Going to a doctor’s appointment is not where I usually find things to laugh about, but there are exceptions. Mom and I manage to find them. We go together to her appointments, because two sets of eyes and ears are always better than one, and also because she has decided not to drive anymore and lets me take her around.

Yesterday found us at the clinic for a pre-op exam. We were hoping it would go well so she could have her carpal tunnel surgery next week. Mom wanted to ride in a wheelchair (why waste energy?) so after I parked, I went in and got one. It had no footrests, so in we went, masks on, feet held high, to join all the other compromised and infirm in the waiting room. It’s an exercise in gratitude to watch others who are living with conditions we are glad we don’t have.

But our observations were cut short when one of the assistants opened the door, with chart in hand and called out “Owen!” No one responded and we were all wondering where Owen had gotten off to, when she called him again. Still no response.

“Could you possibly mean Gwen?” I asked.
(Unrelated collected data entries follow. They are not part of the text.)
import Summits.SmoothPoincare4.SmoothPoincare4.Theses.WeakReductionDescent
import Summits.SmoothPoincare4.SmoothPoincare4.Theorems.WeakReductionDescentWeakReductionReducesStubLoopDichotomyAux2
import Summits.SmoothPoincare4.SmoothPoincare4.Theorems.WeakReductionDescentWeakReductionReducesStubLoopDichotomyFourAux1
import Summits.SmoothPoincare4.SmoothPoincare4.Theorems.WeakReductionDescentWeakReductionReducesStubLoopDichotomyFourCoreAux1
import Summits.SmoothPoincare4.SmoothPoincare4.Theorems.WeakReductionDescentWeakReductionReducesStubLoopFromGenusThreeAux5
import Literature.Topology.FourManifolds.SmallTrisectionsChiZeroProofs
import HarnessLib
/-! ### The row is EXCLUDED; the floor; the residual ≡ `Row_F1` -/

/-- **Criterion row F1ia is EXCLUDED** (in kernel).  Engine: singular zoom at a non-extendable point
(`FrozenTop.exists_singularZoom_package₃`) → the time-dependent INTEGRAL TRANSFER `LiouvilleSocket.integral_transfer₆τ` gives
`⟪ω̃, ∇W ω̃⟫ − θ|ω̃|²/(−s) ≤ 0` wherever `W ≠ 0` → analytic globalisation (`FrozenTop.jointCond_everywhere₄`, lag-dependent
condition) → `(−s)⟪∇W ω̃, ω̃⟫ ≤ θ|ω̃|²` EVERYWHERE on the open past: EXACTLY the hypothesis of the tree's
stretching-certificate Liouville theorem (`StretchedTop.typeI_ancient_eq_zero_of_subcriticalStretching`, `θ < 1`) → `W ≡ 0`,
contradicting non-triviality of the zoom limit. -/
theorem rowF1ia_holds : Row_F1ia := by
  intro ν T hν hT u p hsol hLH hdec hTI htop
  obtain ⟨θ, t₀, Λ, hθ, ht₀, ht₀T, hΛ, hΛm, hfinP⟩ := htop
  obtain ⟨M, hM⟩ := LiouvilleSocket.exists_isTypeIBlowupWith hν hTI
  have hfin : ∫⁻ z, LiouvilleSocket.topIntegrandτ T ν t₀ Λ (fun τ v L H K => allowOf θ τ v L H K) u z < ⊤ := by
    rw [lintegral_topIntegrandτ_allowOf_eq hν T θ t₀ Λ u]
    exact ENNReal.mul_lt_top ENNReal.ofReal_lt_top hfinP
  apply hasSmoothExtensionPast_of_forall_exists_parabolicCylinder hν hT hsol hLH hdec
  intro x₀
  by_contra hno
  obtain ⟨α, β, R, c, W, hα, hβ, hR, hαR, hαν, hcpos, hclim, hW, hpt, hgrad, hhess, hlap, t, ht, y, hne⟩ :=
    FrozenTop.exists_singularZoom_package₃ hν hT hsol hLH hdec hM x₀ (InviscidTop.sing_of_not_bounded hno)
  have hRd := LiouvilleSocket.integral_transfer₆τ hν hsol hW ht₀ ht₀T hα hβ hαR hαν hcpos hclim hpt hgrad hhess hlap
    (Rd := fun τ v L H K => allowOf θ τ v L H K) (continuousOn_allowOf θ)
    (fun a ha τ hτ v L H K => allowOf_smul ha hτ θ v L H K) hΛ hΛm hfin
  have hall := FrozenTop.jointCond_everywhere₄ hW (P := fun w q => allowOf θ (-w) q.1 q.2.1 q.2.2.1 q.2.2.2 ≤ 0)
    (fun w => isClosed_le (continuous_allowOf_fixed θ (-w)) continuous_const)
    (fun w => by show allowOf θ (-w) 0 0 0 0 ≤ 0; rw [allowOf_zero]) hRd
  refine hne (StretchedTop.typeI_ancient_eq_zero_of_subcriticalStretching hθ hW (fun s hs y' => ?_) t ht y)
  have hb : ⟪curl (W s) y', convect (curl (W s)) (W s) y'⟫ - θ * ((-s)⁻¹ * ‖curl (W s) y'‖ ^ 2) ≤ 0 := by
    rw [allow_eq]
    exact hall s hs y'
  have hcomm : ⟪fderiv ℝ (W s) y' (curl (W s) y'), curl (W s) y'⟫ =
      ⟪curl (W s) y', convect (curl (W s)) (W s) y'⟫ := by
    rw [IntegratedStretch.stretch_eq', ← IntegratedStretch.stretch_eq]
  have hs0 : 0 < -s := neg_pos.2 hs
  have hsne : (-s) ≠ 0 := hs0.ne'
  rw [hcomm]
  have h1 : (-s) * ⟪curl (W s) y', convect (curl (W s)) (W s) y'⟫ ≤
      (-s) * (θ * ((-s)⁻¹ * ‖curl (W s) y'‖ ^ 2)) :=
    mul_le_mul_of_nonneg_left (by linarith) hs0.le
  have h2 : (-s) * (θ * ((-s)⁻¹ * ‖curl (W s) y'‖ ^ 2)) = θ * ‖curl (W s) y'‖ ^ 2 := by
    calc (-s) * (θ * ((-s)⁻¹ * ‖curl (W s) y'‖ ^ 2))
        = θ * ‖curl (W s) y'‖ ^ 2 * ((-s) * (-s)⁻¹) := by ring
      _ = θ * ‖curl (W s) y'‖ ^ 2 := by rw [mul_inv_cancel₀ hsne, mul_one]
  exact h1.trans_eq h2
The similarities in the names was something I had often thought about because Dad’s name was Owen – one letter different, and a G is a lot like an O.
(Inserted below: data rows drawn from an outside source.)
import Mathlib
import Literature.MathematicalPhysics.QuantumFieldTheory.YangMillsOS
import Literature.MathematicalPhysics.QuantumFieldTheory.SpeciesLatticeProducts
import Literature.MathematicalPhysics.QuantumFieldTheory.LatticeGaugeProofs
import Literature.MathematicalPhysics.QuantumLattice.WilsonFeynmanHellmann
import Summits.QuantumFields.YangMills.Theorems.MirrorModularBoostsHypercubicLimitTypedResponseVacuous
import HarnessLib

/-!
# Line `Sketch` (holomorphic coupling response) of crux `HypercubicLimit` — reshape 1:
# the coupling response is smooth on the real axis

Support file for crux `stmt-QuantumFields-16154` (`CoincidenceRotationBootstrap.HypercubicLimit` =
`MirrorModularBoosts.WeakCouplingHypercubicLimit`), line `Sketch` (card `holomorphic-coupling-response`,
reshape 1), registered stub `stub_responseSmooth`.

With `μ_k = wilsonMeasure r.ρ (sch.β k)` the Wilson measure of the scheme at step `k` (a probability
measure on the compact configuration space `GaugeConfig 4 (sch.side k) G`) and
`Φ_k(f) U = smearedLatticeField r.curvature.F (box 4 L_k) a_k c_k m_k f (torusLift (sch.side k) U)` the
smeared renormalised curvature field (a bounded measurable observable), the tilt of `μ_k` by `t Φ_k(f₁)`
is Wilson's theory with locally modulated coupling and `g(t) = ∫ Φ_k(f₀) d(μ_k.tilted (t Φ_k(f₁)))` is
its one-point function.  This file records that `g` is `C^∞` on `ℝ`.

Proof: `g = N / Z` with `N(t) = ∫ Φ_k(f₀) e^{t Φ_k(f₁)} dμ_k` and `Z(t) = ∫ e^{t Φ_k(f₁)} dμ_k > 0`
(`integral_tilted_eq_integral_mul_exp_div_mgf`).  For bounded measurable `F`, `Y` on a finite measure
space, `s ↦ ∫ F e^{sY} dμ` is differentiable with derivative `s ↦ ∫ (F Y) e^{sY} dμ` — a function of
the same shape with the bounded observable `F Y` (`hasDerivAt_integral_mul_exp_mul`, differentiation
under the integral sign) — so by induction on `n` every such function is `Cⁿ`
(`contDiff_succ_iff_deriv`), hence `C^∞`; the quotient of two `C^∞` functions with non-vanishing
denominator is `C^∞`.

* `responseSmooth_hasDerivAt_integral_mul_exp`, `responseSmooth_contDiff_integral_mul_exp` — the
  weighted Laplace transforms `s ↦ ∫ F e^{sY} dμ` and their smoothness;
* `responseSmooth_contDiff_integral_tilted` — the abstract statement: tilted expectations of bounded
  observables are smooth in the tilting parameter;
* `stub_responseSmooth` — the registered stub (tree vocabulary).
-/

noncomputable section

open scoped SchwartzMap
open MeasureTheory ProbabilityTheory Filter Topology
open Literature.MathematicalPhysics.QuantumLattice Literature.MathematicalPhysics.QuantumFieldTheory

namespace Summit.QuantumFields.YangMills.Cruxes.HypercubicLimit.CouplingResponse

section Abstract

variable {Ω : Type*} {mΩ : MeasurableSpace Ω} {μ : Measure Ω} [IsFiniteMeasure μ] {X Y : Ω → ℝ}

/-- **Differentiation of a weighted Laplace transform.**  For bounded measurable `F`, `Y` on a finite
measure space and every real `t`, `d/ds ∫ F e^{sY} dμ |_{s=t} = ∫ (F Y) e^{tY} dμ` (differentiation under
the integral sign, `hasDerivAt_integral_mul_exp_mul`; the integrability interval of `e^{sY}` is all of
`ℝ` since `Y` is bounded).  Standard analyticity bookkeeping for Gibbs reweightings (B. Simon, The
Statistical Mechanics of Lattice Gases I, Princeton 1993, §II.1). [folklore] -/
theorem responseSmooth_hasDerivAt_integral_mul_exp (hY : Measurable Y) {CY : ℝ}
    (hbY : ∀ ω, |Y ω| ≤ CY) {F : Ω → ℝ} (hF : Measurable F) {C : ℝ} (hC : ∀ ω, |F ω| ≤ C)
    (t : ℝ) :
    HasDerivAt (fun s => ∫ ω, F ω * Real.exp (s * Y ω) ∂μ)
      (∫ ω, F ω * Y ω * Real.exp (t * Y ω) ∂μ) t := by
  have hset : integrableExpSet Y μ = Set.univ :=
    integrableExpSet_eq_univ_of_abs_le hY.aemeasurable (ae_of_all _ hbY)
  have ht : t ∈ interior (integrableExpSet Y μ) := by rw [hset, interior_univ]; trivial
  have h := hasDerivAt_integral_mul_exp_mul (μ := μ) (X := Y) (F := F) (C := C) ht
    hF.aestronglyMeasurable (ae_of_all _ fun ω => by rw [Real.norm_eq_abs]; exact hC ω)
  refine h.congr_deriv (integral_congr_ae (ae_of_all _ fun ω => ?_))
  ring

/-- **Weighted Laplace transforms of bounded observables are `Cⁿ`.**  For bounded measurable `Y` on a
finite measure space and every `n : ℕ`, every function `s ↦ ∫ F e^{sY} dμ` with `F` bounded measurable
is `Cⁿ` on `ℝ`: its derivative is the function of the same shape with weight `F Y`
(`responseSmooth_hasDerivAt_integral_mul_exp`), so the claim follows by induction on `n`
(`contDiff_succ_iff_deriv`).  Standard analyticity bookkeeping for Gibbs reweightings (B. Simon, The
Statistical Mechanics of Lattice Gases I, Princeton 1993, §II.1). [folklore] -/
theorem responseSmooth_contDiff_integral_mul_exp (hY : Measurable Y) {CY : ℝ}
    (hbY : ∀ ω, |Y ω| ≤ CY) (n : ℕ) :
    ∀ (F : Ω → ℝ), Measurable F → ∀ C : ℝ, (∀ ω, |F ω| ≤ C) →
      ContDiff ℝ n (fun s => ∫ ω, F ω * Real.exp (s * Y ω) ∂μ) := by
  induction n with
  | zero =>
    intro F hF C hC
    rw [Nat.cast_zero, contDiff_zero]
    exact continuous_iff_continuousAt.2 fun t =>
      (responseSmooth_hasDerivAt_integral_mul_exp hY hbY hF hC t).continuousAt
  | succ n ih =>
    intro F hF C hC
    rw [Nat.cast_succ, contDiff_succ_iff_deriv]
    refine ⟨fun t => (responseSmooth_hasDerivAt_integral_mul_exp hY hbY hF hC t).differentiableAt,
      fun h => absurd h (by simp), ?_⟩
    have hd : deriv (fun s => ∫ ω, F ω * Real.exp (s * Y ω) ∂μ) =
        fun s => ∫ ω, F ω * Y ω * Real.exp (s * Y ω) ∂μ :=
      funext fun t => (responseSmooth_hasDerivAt_integral_mul_exp hY hbY hF hC t).deriv
    rw [hd]
    refine ih (fun ω => F ω * Y ω) (hF.mul hY) (C * CY) fun ω => ?_
    rw [abs_mul]
    exact mul_le_mul (hC ω) (hbY ω) (abs_nonneg _) ((abs_nonneg _).trans (hC ω))

/-- **Tilted expectations of bounded observables are smooth in the tilting parameter.**  For bounded
measurable `X`, `Y` on a finite measure space, `t ↦ ∫ X d(μ.tilted (tY))` is `C^∞` on `ℝ`: it is the
quotient `(∫ X e^{tY} dμ) / (∫ e^{tY} dμ)` (`integral_tilted_eq_integral_mul_exp_div_mgf`) of two `C^∞`
functions (`responseSmooth_contDiff_integral_mul_exp`) with positive denominator (for `μ = 0` it is the
zero constant).  Standard analyticity bookkeeping for Gibbs reweightings (B. Simon, The Statistical
Mechanics of Lattice Gases I, Princeton 1993, §II.1). [folklore] -/
theorem responseSmooth_contDiff_integral_tilted (hX : Measurable X) (hY : Measurable Y)
    {CX CY : ℝ} (hbX : ∀ ω, |X ω| ≤ CX) (hbY : ∀ ω, |Y ω| ≤ CY) :
    ContDiff ℝ (⊤ : ℕ∞) (fun t : ℝ => ∫ ω, X ω ∂(μ.tilted (t * Y ·))) := by
  rcases eq_zero_or_neZero μ with rfl | hμ
  · simp only [tilted_zero_measure, integral_zero_measure]
    exact contDiff_const
  have hZ : ∀ t : ℝ, mgf Y μ t = ∫ ω, (fun _ : Ω => (1 : ℝ)) ω * Real.exp (t * Y ω) ∂μ := by
    intro t
    simp only [mgf, one_mul]
  have hfun : (fun t : ℝ => ∫ ω, X ω ∂(μ.tilted (t * Y ·))) =
      fun t => (∫ ω, X ω * Real.exp (t * Y ω) ∂μ) /
        ∫ ω, (fun _ : Ω => (1 : ℝ)) ω * Real.exp (t * Y ω) ∂μ := by
    funext t
    rw [integral_tilted_eq_integral_mul_exp_div_mgf, hZ]
  rw [hfun]
  have hZne : ∀ t : ℝ, (∫ ω, (fun _ : Ω => (1 : ℝ)) ω * Real.exp (t * Y ω) ∂μ) ≠ 0 := by
    intro t
    have hint : Integrable (fun ω => Real.exp (t * Y ω)) μ := by
      have hset : integrableExpSet Y μ = Set.univ :=
        integrableExpSet_eq_univ_of_abs_le hY.aemeasurable (ae_of_all _ hbY)
      have hmem : t ∈ integrableExpSet Y μ := by rw [hset]; trivial
      exact hmem
    rw [← hZ]
    exact (mgf_pos' hμ.out hint).ne'
  exact contDiff_infty.2 fun n =>
    (responseSmooth_contDiff_integral_mul_exp hY hbY n X hX CX hbX).div
      (responseSmooth_contDiff_integral_mul_exp hY hbY n (fun _ => (1 : ℝ)) measurable_const 1
        fun _ => by simp) hZne

end Abstract

/-! ### The registered stub -/

/-- **Stub `stub_responseSmooth` of line `Sketch` (reshape 1) — the coupling response is smooth.**
For the step-`k` Wilson measure `μ_k = wilsonMeasure r.ρ (sch.β k)` (a probability measure on the
compact configuration space) and the smeared renormalised curvature fields `Φ_k(f₀)`, `Φ_k(f₁)` (bounded
measurable observables), the one-point function `g(t) = ∫ Φ_k(f₀) d(μ_k.tilted (t Φ_k(f₁)))` of Wilson's
theory with coupling modulated by `t f₁` is `C^∞` in `t ∈ ℝ`: `g = N/Z` with
`N(t) = ∫ Φ_k(f₀) e^{t Φ_k(f₁)} dμ_k`, `Z(t) = ∫ e^{t Φ_k(f₁)} dμ_k > 0` both smooth by repeated
differentiation under the integral sign (`responseSmooth_contDiff_integral_tilted`).  Standard
analyticity bookkeeping for Gibbs reweightings (B. Simon, The Statistical Mechanics of Lattice Gases I,
Princeton 1993, §II.1; lattice gauge setting E. Seiler, LNP 159 (1982), Ch. 1–2). [folklore] -/
theorem stub_responseSmooth :
    ∀ (G : Type) [Group G] [TopologicalSpace G] [IsTopologicalGroup G] [CompactSpace G]
      [MeasurableSpace G] [BorelSpace G] (r : LatticeRep G) (sch : SpeciesScheme (YMSpecies G))
      (k : ℕ) (f₀ f₁ : 𝓢(EuclideanSpace ℝ (Fin 4), ℝ)),
      ContDiff ℝ (⊤ : ℕ∞) (fun t : ℝ => ∫ U, smearedLatticeField r.curvature.F
        (Literature.Probability.LatticeModels.box 4 (sch.L k)) (sch.a k) (sch.c r.curvature k)
        (sch.m r.curvature k) f₀ (torusLift (sch.side k) U)
        ∂((wilsonMeasure r.ρ (sch.β k) : Measure (GaugeConfig 4 (sch.side k) G)).tilted
          (fun U => t * smearedLatticeField r.curvature.F
            (Literature.Probability.LatticeModels.box 4 (sch.L k)) (sch.a k) (sch.c r.curvature k)
            (sch.m r.curvature k) f₁ (torusLift (sch.side k) U)))) := by
  intro G _ _ _ _ _ _ r sch k f₀ f₁
  haveI : IsProbabilityMeasure
      (wilsonMeasure r.ρ (sch.β k) : Measure (GaugeConfig 4 (sch.side k) G)) :=
    isProbabilityMeasure_wilsonMeasure (d := 4) (L := sch.side k) r.ρ r.continuous (sch.β k)
  have hXm : Measurable fun U : GaugeConfig 4 (sch.side k) G => smearedLatticeField r.curvature.F
      (Literature.Probability.LatticeModels.box 4 (sch.L k)) (sch.a k) (sch.c r.curvature k)
      (sch.m r.curvature k) f₀ (torusLift (sch.side k) U) :=
    measurable_smearedLatticeField_torusLift r.curvature _ _ _ _ f₀ _
  have hYm : Measurable fun U : GaugeConfig 4 (sch.side k) G => smearedLatticeField r.curvature.F
      (Literature.Probability.LatticeModels.box 4 (sch.L k)) (sch.a k) (sch.c r.curvature k)
      (sch.m r.curvature k) f₁ (torusLift (sch.side k) U) :=
    measurable_smearedLatticeField_torusLift r.curvature _ _ _ _ f₁ _
  obtain ⟨CX, hCX⟩ := exists_bound_smearedLatticeField r.curvature.bounded
    (Literature.Probability.LatticeModels.box 4 (sch.L k)) (sch.a k) (sch.c r.curvature k)
    (sch.m r.curvature k) f₀
  obtain ⟨CY, hCY⟩ := exists_bound_smearedLatticeField r.curvature.bounded
    (Literature.Probability.LatticeModels.box 4 (sch.L k)) (sch.a k) (sch.c r.curvature k)
    (sch.m r.curvature k) f₁
  exact responseSmooth_contDiff_integral_tilted hXm hYm (fun U => hCX _) (fun U => hCY _)

end Summit.QuantumFields.YangMills.Cruxes.HypercubicLimit.CouplingResponse

end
And so started our relationship with Krisy, who was willing to laugh off her poor eyesight and be thankful she had not lost an Owen but gained a Gwen. We had our short stop at the scale, in spite of Mom’s joking attempts to get past it. Mom would make a great stand up comedian with her own kind of dry humor, which I think she gets from watching Golden Girls. Krisy directed us on into the exam room and in the course of getting us settled, she noticed Mom’s purse.

“I really like your purse! I need one like that to go with my new coat.” She went on about purses that didn’t go with her coat, until Mom, thinking that she would share a valuable secret with a new friend, told her where she had gotten her really cute red purse. Mom is unabashedly proud of her ability to find pretty much anything she needs at Salvation Army. Of course, there was no chance of finding another purse like that at Salvation Army now, so Krisy just answered her with “Oh, well that’s okay. I’m kind of a purse snob anyway.” I think she was surprised and I think Mom was glad she had gotten there before Krisy.

So the vital signs got taken and the routine questions got answered and recorded on the computer while Krisy chatted with us about the new coat. I can’t remember the exact words she used to describe it, but in general, it was black and shiny. I was picturing something like patent leather when she said shiny, but the image got more defined when she said one of her co-workers told her it looked like a garbage bag, the big, black kind. Krisy was having a great time telling us this so she must not have gotten offended.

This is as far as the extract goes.